I rischi per la sicurezza dei pazienti e le riforme strutturali urgenti

La grave carenza strutturale di organico non è soltanto un problema logistico per le aziende sanitarie, ma rappresenta una minaccia diretta alla salute dei cittadini. Il 77,7% dei medici calabresi interpellati ritiene infatti che la scarsità di personale stabile, unita alla continua rotazione di camici bianchi esterni privi di affiatamento con i team di reparto, possa incrementare in maniera molto rilevante il rischio di errori nella pratica clinica quotidiana. Per arginare la crisi, gli internisti calabresi hanno indicato alle istituzioni regionali e nazionali delle priorità d’azione molto chiare su cui intervenire immediatamente:

Riclassificazione dei reparti: La Medicina interna deve essere riconosciuta come reparto a medio-alta intensità di cura (richiesta dal 66,7% del campione), per allineare le risorse all’effettiva gravità clinica dei pazienti.

Integrazione Ospedale-Territorio: Un reale e strutturato coordinamento tra le strutture ospedaliere e la medicina locale (segnalato come urgente dal 44,4% degli intervistati).

Il punto focale della questione non risiede unicamente nell’aumentare in modo indistinto il numero dei professionisti, ma nel rimodellare l’organizzazione interna in base alla complessità reale dei degenti. La Medicina interna accoglie oggi soggetti prevalentemente anziani, fragili, affetti da multi-morbilità croniche i cui bisogni di cura vanno ben oltre la gestione dell’evento acuto.

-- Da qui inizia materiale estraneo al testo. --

import Literature.MathematicalPhysics.QuantumLattice.HubbardFermiSeaTangentRowsDiluteFarTPrime
import Literature.MathematicalPhysics.QuantumLattice.HubbardFermiSeaTangentRowsQuarterFilling
import Literature.MathematicalPhysics.QuantumLattice.HubbardNNNHoppingEnergyDensityMonotone
import Summits.Ventures.CertifiedManyBodySolver.Certificates.HubbardSquare_n1_deepSheet_farColumnFloors_E
import Summits.Ventures.CertifiedManyBodySolver.Certificates.HubbardSquare_n1_deepSheet_farColumnFloors_F
import Summits.Ventures.CertifiedManyBodySolver.Certificates.HubbardSquare_n1_deepSheet_farColumnFloors_G
import Summits.Ventures.CertifiedManyBodySolver.Certificates.HubbardSquare_n1_deepSheet_farColumnFloors_K5a
import Summits.Ventures.CertifiedManyBodySolver.Certificates.HubbardSquare_n1_deepSheet_farColumnFloors_K5b
import Summits.Ventures.CertifiedManyBodySolver.Certificates.HubbardSquare_n1_deepSheet_farColumnFloors_K5c
import Summits.Ventures.CertifiedManyBodySolver.Certificates.HubbardSquare_n1_deepSheet_farColumnFloors_K5d
import Summits.Ventures.CertifiedManyBodySolver.Certificates.HubbardSquare_n1o2_farstrip_lower_jensen606_674_649
import Summits.Ventures.CertifiedManyBodySolver.Certificates.HubbardSquare_n7o8_TKT_obliqueStation_splitPlane_r554_r555_r590
import Summits.Ventures.CertifiedManyBodySolver.Certificates.HubbardSquare_n7o8_splitPlane2_stage2_byName_discharge
import Summits.Ventures.CertifiedManyBodySolver.Certificates.HubbardSquare_n7o8_splitPlaneQ1_byName_readers
import Summits.Ventures.CertifiedManyBodySolver.Certificates.HubbardTTPrime_hartreeFockCaps_kernel
import Summits.Ventures.CertifiedManyBodySolver.Certificates.HubbardTTPrime_polarizedBandCaps_kernelA
import Summits.Ventures.CertifiedManyBodySolver.Certificates.HubbardTTPrime_polarizedBandCaps_kernelC
import Summits.Ventures.CertifiedManyBodySolver.Observables.PhaseSeparationExclusionBox
import Summits.Ventures.CertifiedManyBodySolver.Observables.PhaseSeparationExclusionBoxZeemanTcap
import Summits.Ventures.CertifiedManyBodySolver.Observables.PhaseSeparationExclusionFarNearCornerColumns
import Summits.Ventures.CertifiedManyBodySolver.Observables.PhaseSeparationExclusionFarQuarterNodes
import Summits.Ventures.CertifiedManyBodySolver.Observables.PhaseSeparationExclusionHalfFillingColumnU5
import Summits.Ventures.CertifiedManyBodySolver.Observables.PhaseSeparationExclusionHolePlaneCap
import Summits.Ventures.CertifiedManyBodySolver.Observables.PhaseSeparationExclusionLowUFarColumnsA
import Summits.Ventures.CertifiedManyBodySolver.Observables.PhaseSeparationExclusionLowUFarColumnsB
import Summits.Ventures.CertifiedManyBodySolver.Observables.PhaseSeparationExclusionLowUFarColumnsC
import Summits.Ventures.CertifiedManyBodySolver.Observables.PhaseSeparationExclusionLowUFarColumnsD
import Summits.Ventures.CertifiedManyBodySolver.Observables.PhaseSeparationExclusionLowUFarColumnsE
import Summits.Ventures.CertifiedManyBodySolver.Observables.PhaseSeparationExclusionLowUFarColumnsF
import Summits.Ventures.CertifiedManyBodySolver.Observables.PhaseSeparationExclusionLowUFarColumnsG
import Summits.Ventures.CertifiedManyBodySolver.Observables.PhaseSeparationExclusionLowUFarColumnsH
import Summits.Ventures.CertifiedManyBodySolver.Observables.PhaseSeparationExclusionNearStripElectronSideColumns
import Summits.Ventures.CertifiedManyBodySolver.Observables.PhaseSeparationExclusionQuarterConvexFloor
import Summits.Ventures.CertifiedManyBodySolver.Observables.PhaseSeparationExclusionSplitPlaneSevenEighthsCap
import Summits.Ventures.CertifiedManyBodySolver.Observables.PhaseSeparationExclusionStripPolCaps
import Summits.Ventures.CertifiedManyBodySolver.Observables.PhaseSeparationExclusionTPrimeStripEXT5
import Summits.Ventures.CertifiedManyBodySolver.Observables.PhaseSeparationExclusionVirtualColumns
import HarnessLib
import HarnessLib.Audit
import Summits.Ventures.CertifiedManyBodySolver.Observables.PhaseSeparationExclusionBoxGrandCanonicalTcap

Medici internisti, ‘rischio desertificazione degli ospedali è dietro l’angolo’

“Il rischio di desertificazione degli ospedali italiani è dietro l’angolo” afferma il presidente della Federazione dei medici internisti ospedalieri (Fadoi), Andrea Montagnani, sulla base dei dati dell’indagine presentata in occasione del Congresso nazionale di Rimini dal 23 al 25 maggio. “I risultati dell’indagine – commenta Montagnani – indicano che la desertificazione dei nostri ospedali pubblici non è uno spettro agitato per interessi di categoria ma un rischio reale”.

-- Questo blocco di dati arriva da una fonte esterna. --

import Summits.BirchSwinnertonDyer.BirchSwinnertonDyer.Theorems.AlignedTransportAtTwoMainConjectureOfRankZeroBSDAtTwoCubicOrderFourRowN1187Certs
import HarnessLib

/-!
# Route `AlignedTransportAtTwo`, crux C2 `MainConjectureOfRankZeroBSDAtTwo` (stmt-BirchSwinnertonDyer-22298):
# `e₁ = ord₂ h(ℚ(β,√2)) ≥ 2` IN THE KERNEL for the cubic `2`-torsion field of `⟨1, -1, 1, 0, -2⟩` (`N = 1187`, `t = 6`, regime (α)) —
# the ORDER-FOUR CERTIFICATE decided in `ℤ[θ]`: three units of `ℚ(β,√2)` modulo `±` squares and the prime `(q₀, √2 − 3)` above `7` of order `4`

HONEST FRAMING (cell `bsd-f1-sign2`, WIDTH-5 attached prover seat `bsd-line-att-p4` gen 40 on line `birth` of the lead `bsd-line-att-p2`;
`--supports` stmt-BirchSwinnertonDyer-22298, closes nothing; BSD is NOT proved by any of this; the crux C2, its verdict «blocked-on
`Rank1Residual.GreenbergMuConjectureIrreducible`» and every registered stub are untouched).  THEOREMS ONLY (no `def`, no named fact, no instance, no `sorry`).

WHAT.  `W = ⟨1, -1, 1, 0, -2⟩` (`Δ_min = −1187 ≡ 5 (mod 8)`, rank `0`) is a rank-0 seed of the u7 sub-cell with `e₁ = ord₂ h(K₁) ≥ 2` (`K₁ = ℚ(β,√2)`;
unit depth `t = 6`, genus regime (α)) — layer-two territory (`t = 6`, regime (α)); `e₁ ≥ 2` was census-grade (att-p3 g41 / att-p4 g39).  The order-four door of this seat (`…CubicOrderFourDoor`; Literature
`NumberFields/QuadraticSqrtTwoClassNumberDvdFourCertificate`, `IwasawaTheory/ClassNumberPExpLayerOneGeTwoOfOrderFourCertificate`) makes `e₁ ≥ 2` a KERNEL
theorem with every datum decided in `𝓞_{ℚ(β)} = ℤ[θ]` (`f = X³ − X² + 7X − 2`; att-p4 g38/g39 `…AlignedTransportAtTwoMainConjectureOfRankZeroBSDAtTwoCubicDoorsDeadSubcellClassNumberA` / `CubicDisc1187`): with `s = √2`,
* three UNITS of `K₁` modulo `±` squares: `u₁ = (1) + (1)·s` (inverse `(-1) + (1)·s`), `u₂ = (-3 + 10θ) + (2 − 7θ)·s` (inverse `(13 − 2θ + 2θ²) + (-14 + θ − 2θ²)·s`), `u₃ = (-7 + 4θ + 4θ²) + (3 + 2θ + 4θ²)·s` (inverse `(7 − 4θ − 4θ²) + (3 + 2θ + 4θ²)·s`);
* the split prime `(q₀)`, `q₀ = -1 + 3θ` of norm `7` (`θ ≡ 5`), the prime `𝔔 = (q₀, s − 3)` of `K₁` above it and `w = (3 + 2θ + θ²) + (2 − 2θ)·s` with `(w) = 𝔔⁴`,
  certified by the ideal identities `(q₀, s − 3)² = (w, q₀²)`, `(w, q₀²)² = (w)` (ring witnesses in `ℤ[θ][s]` found by lattice reduction);
* `31` RESIDUE CERTIFICATES at degree-one primes above `7`, `17`, `31`, `47`: no `±u₁^{e₁}u₂^{e₂}u₃^{e₃}w^{e₄}` with `(e,±) ≠ (0,+)` is a square in `K₁` — so
  (Dirichlet: `rank E_{K₁} = 3`, `√−1 ∉ K₁`) `(w, q₀²) = 𝔔²` is NOT principal and `[𝔔]` has order `4`: `4 ∣ h(K₁)`.
Numerics behind the data (pure python, seat folder `tools/certgen.py` + `tools/o4rel.py`; each identity re-verified exactly and, here, by the kernel): the
S-unit relation lattice of `K₁` has determinant `4` (`h(K₁)`, heuristic), consistent with `e₁ = 2` exactly.

THEN (★ `two_le_classNumberPExp_one_cubicField_n1187`, THIS FILE = part 3 of 3; data in `…RowN1187Data`, certificates in `…RowN1187Certs`) `e₁(κ) ≥ 2` for every
cyclotomic `ℤ₂`-extension `κ` of `ℚ(β)` — UNCONDITIONAL.  Nothing is asserted about `μ₂` or `MC₂` for this curve; BSD is NOT proved; nothing is closed.

References: [NeukirchANT1999] I §3, §7 (7.4), §8; [Cohen1993] §4.7, §6.5, Prop. 4.8.11; [Marcus2018] Ch. 3 Thm. 27; [Washington1997] §13.1;
[LMFDB] nf 3.1.1187.1, ec 1187; tree: this seat's `…CubicOrderFourDoor`, `…AlignedTransportAtTwoMainConjectureOfRankZeroBSDAtTwoCubicDoorsDeadSubcellClassNumberA`, `Literature/NumberTheory/CubicFields/CubicFieldDiscriminant1187*`,
`MonicCubic.exists_ringHom_of_root`.
-/

set_option linter.dupNamespace false
set_option autoImplicit false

Carichi di lavoro a volte insopportabili e incompatibili con un minimo di vita privata e familiare, scarse aspettative di carriera e condizioni contrattuali non degne della professione hanno già spinto circa 12mila medici negli ultimi anni ad abbandonare il servizio pubblico. Un vuoto che diventerebbe voragine se ora decidesse di passare dalle intenzioni ai fatti soltanto un terzo di quel 55% che ha manifestato l’idea di lasciare o per il pensionamento anticipato o per il privato oppure per l’estero“.

Come uscire da questa situazione – prosegue il presidente Fadoi – ce lo dicono gli stessi medici internisti, che indicano tra le priorità quella di assumere personale e creare un legame più solido tra ospedale e territorio con una regia che strategicamente potrebbe essere affidata alle medicine interne, che più di altre specialità si fanno carico di pazienti fragili e complessi. Ma proprio per gli internisti la priorità delle priorità resta quella di rendere coerente la classificazione delle medicine interne con le sempre più complesse funzioni assistenziali svolte”. Come indicano i dati allarmanti sul burnout, conclude Montagnani, “ne va della salute dei medici, ma in primis della qualità delle cure“.